Glossary term

Return on Average Assets (ROAA)

Return on average assets, or ROAA, measures net income relative to the average assets held during the period.

Updated

May 22, 2026

Read time

3 min read

What Is Return on Average Assets (ROAA)?

Return on average assets, or ROAA, measures net income relative to the average assets held during the period. It is a version of return on assets that explicitly uses average assets rather than only the period-end asset balance.

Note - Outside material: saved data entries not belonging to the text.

import Mathlib
import HarnessLib
import Summits.NavierStokesRegularity.NavierStokesRegularity.Theorems.PoloidalWindowDoorPoloidalWindowRigidityLargeScaleEnergyBootstrapUniform

/-!
# Route `PoloidalWindowDoor`, crux `PoloidalWindowRigidity` (K2, stmt-NavierStokesRegularity-19708) — whole-class theorem:
# LARGE-SCALE DISSIPATION LEVELS of the Type-I mild class — `∫_{−R²}^{t}∫ φ_R ‖∇v‖²_F ≤ K R^α (−t)^{−(α−1)/2}`, every `α > 1`,
# ONE constant for the class

Cell ns-regularity-ideate, seat ns-poloidal-K2-p3 gen 3 (stub-worker under the K2 lead; file landed
`--supports stmt-NavierStokesRegularity-19708` as a helper).  The cut-off energy identity behind the bootstrap
(`…BootstrapFloorStep.energy_ball_le_of_level_two`) also carries the dissipation `2∫∫ φ_R ‖∇u‖²_F`, which was dropped
there; keeping it gives, with the SAME right-hand side, a space–time gradient bound at large scales:
* `dissipation_le_of_level_two` — window form: LEVEL `α₀` at radius `2R` + the `L²` pressure oscillation on `[−R², t₂]`,
  `R ≥ √(−t₂)` ⇒ `2∫_{−R²}^{t₂}∫ φ_R‖∇u‖²_F ≤ K'·R^{(1+α₀)/2}(−t₂)^{−(α₀−1)/4}`;
* `exists_uniform_dissipation_of_gt_one` — **class form, unconditional and uniform: ∀ C ≥ 0 ∀ α > 1 ∃ K(C,α):
  ∀ v ∈ 𝔓(C), ∀ t < 0, ∀ R ≥ max(√(−t), 1/2): `∫_{−R²}^{t} ∫ φ_R(x)‖∇v(s,x)‖²_F dx ds ≤ K R^α (−t)^{−(α−1)/2}`**
  (energy LEVEL `2α−1 ∧ 2` from `exists_uniform_level_of_gt_one` fed to the window form with the `L²` class pressure bound
  `exists_integral_rpow_two_sub_le_class` at radius `2R ≥ 1`, then `level_mono`).
Scale check: `∫∫‖∇v_λ‖² = λ⁻¹∫∫‖∇v‖²` under `v_λ = λv(λ²·,λ·)`, the same weight as the slice energy, so zoom-OUT sequences of
one profile have uniformly bounded local `L²H¹` norms on every fixed parabolic box (with the levels: `L^∞L²` too).

WHAT THIS IS NOT: not a claim about Navier–Stokes regularity and not the open residue — an unconditional large-scale
estimate for the whole Type-I mild class (bears_on LADDER-NS N0; compactness input for zoom-out / blow-down arguments).
-/

noncomputable section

ROAA is widely used in bank analysis because banks earn income from large asset bases of loans, securities, and other financial assets. The ratio helps show how efficiently those assets generate profit after expenses, provisions, taxes, and other items.

Key Takeaways

  • ROAA compares net income with average total assets.
  • It is a common profitability measure for banks and other financial institutions.
  • Using average assets helps match a period of earnings with the asset base used during that period.
  • ROAA is less directly affected by leverage than ROAE, but it still needs risk context.
  • Asset mix, credit costs, interest rates, fees, and expenses can all move ROAA.

ROAA Formula

A common formula is:

ROAA=Net IncomeAverage Total AssetsROAA = \frac{Net\ Income}{Average\ Total\ Assets}

Average total assets are usually calculated from beginning and ending assets, though banks and analysts may use more frequent averages. The purpose is to avoid measuring a full period of earnings against a single point-in-time balance sheet.

For example, if a bank earns $250 million of net income and has $25 billion of average assets, ROAA is 1 percent. That means the bank produced one cent of profit for each dollar of average assets during the period.

Why Banks Use ROAA

Banks are asset-driven businesses. Loans and securities generate interest income, while deposits and borrowings create funding costs. A bank's ROAA reflects the combined effect of net interest margin, fee income, operating expenses, credit losses, taxes, and balance-sheet mix.

Because banks use leverage, small changes in ROAA can have a large effect on return on equity. A bank earning 1 percent on assets can still earn a much higher return on equity if it funds most assets with deposits and other liabilities. That makes ROAA a useful check on whether equity returns are coming from true asset profitability or mainly from leverage.

ROAA Versus ROA and ROAE

Metric

Denominator

Main use

ROA

Total assets, sometimes ending or average

Broad company asset profitability

ROAA

Average total assets

Bank and financial-company asset profitability

ROAE

Average shareholders' equity

Profitability on equity capital

ROAA and ROA are closely related. The difference is that ROAA makes the average denominator explicit, which is especially useful when assets are growing, shrinking, or shifting during the period.

What Investors Watch

ROAA should be read with asset quality. A bank can temporarily improve ROAA by taking more credit risk, reducing provisions too aggressively, stretching for yield, or cutting costs in ways that create future operational risk. A lower but steadier ROAA may be more attractive if it comes with strong underwriting and stable funding.

Peer comparison matters. Community banks, large banks, trust banks, credit card lenders, and investment banks have different asset mixes and income models. ROAA works best when compared with institutions that earn money in similar ways.

ROAA also helps separate asset productivity from balance-sheet size. A fast-growing bank may report rising net income while ROAA falls if new assets are lower yielding, more expensive to fund, or more costly to reserve against. A shrinking bank may show stable ROAA even as total earnings decline because the asset base is smaller.

That is why ROAA is often reviewed beside net interest margin and credit quality.

The Bottom Line

Return on average assets measures profit relative to the average asset base used during a period. It is a central bank-profitability ratio because it connects earnings to the assets that produce them, while keeping leverage and risk-taking in view.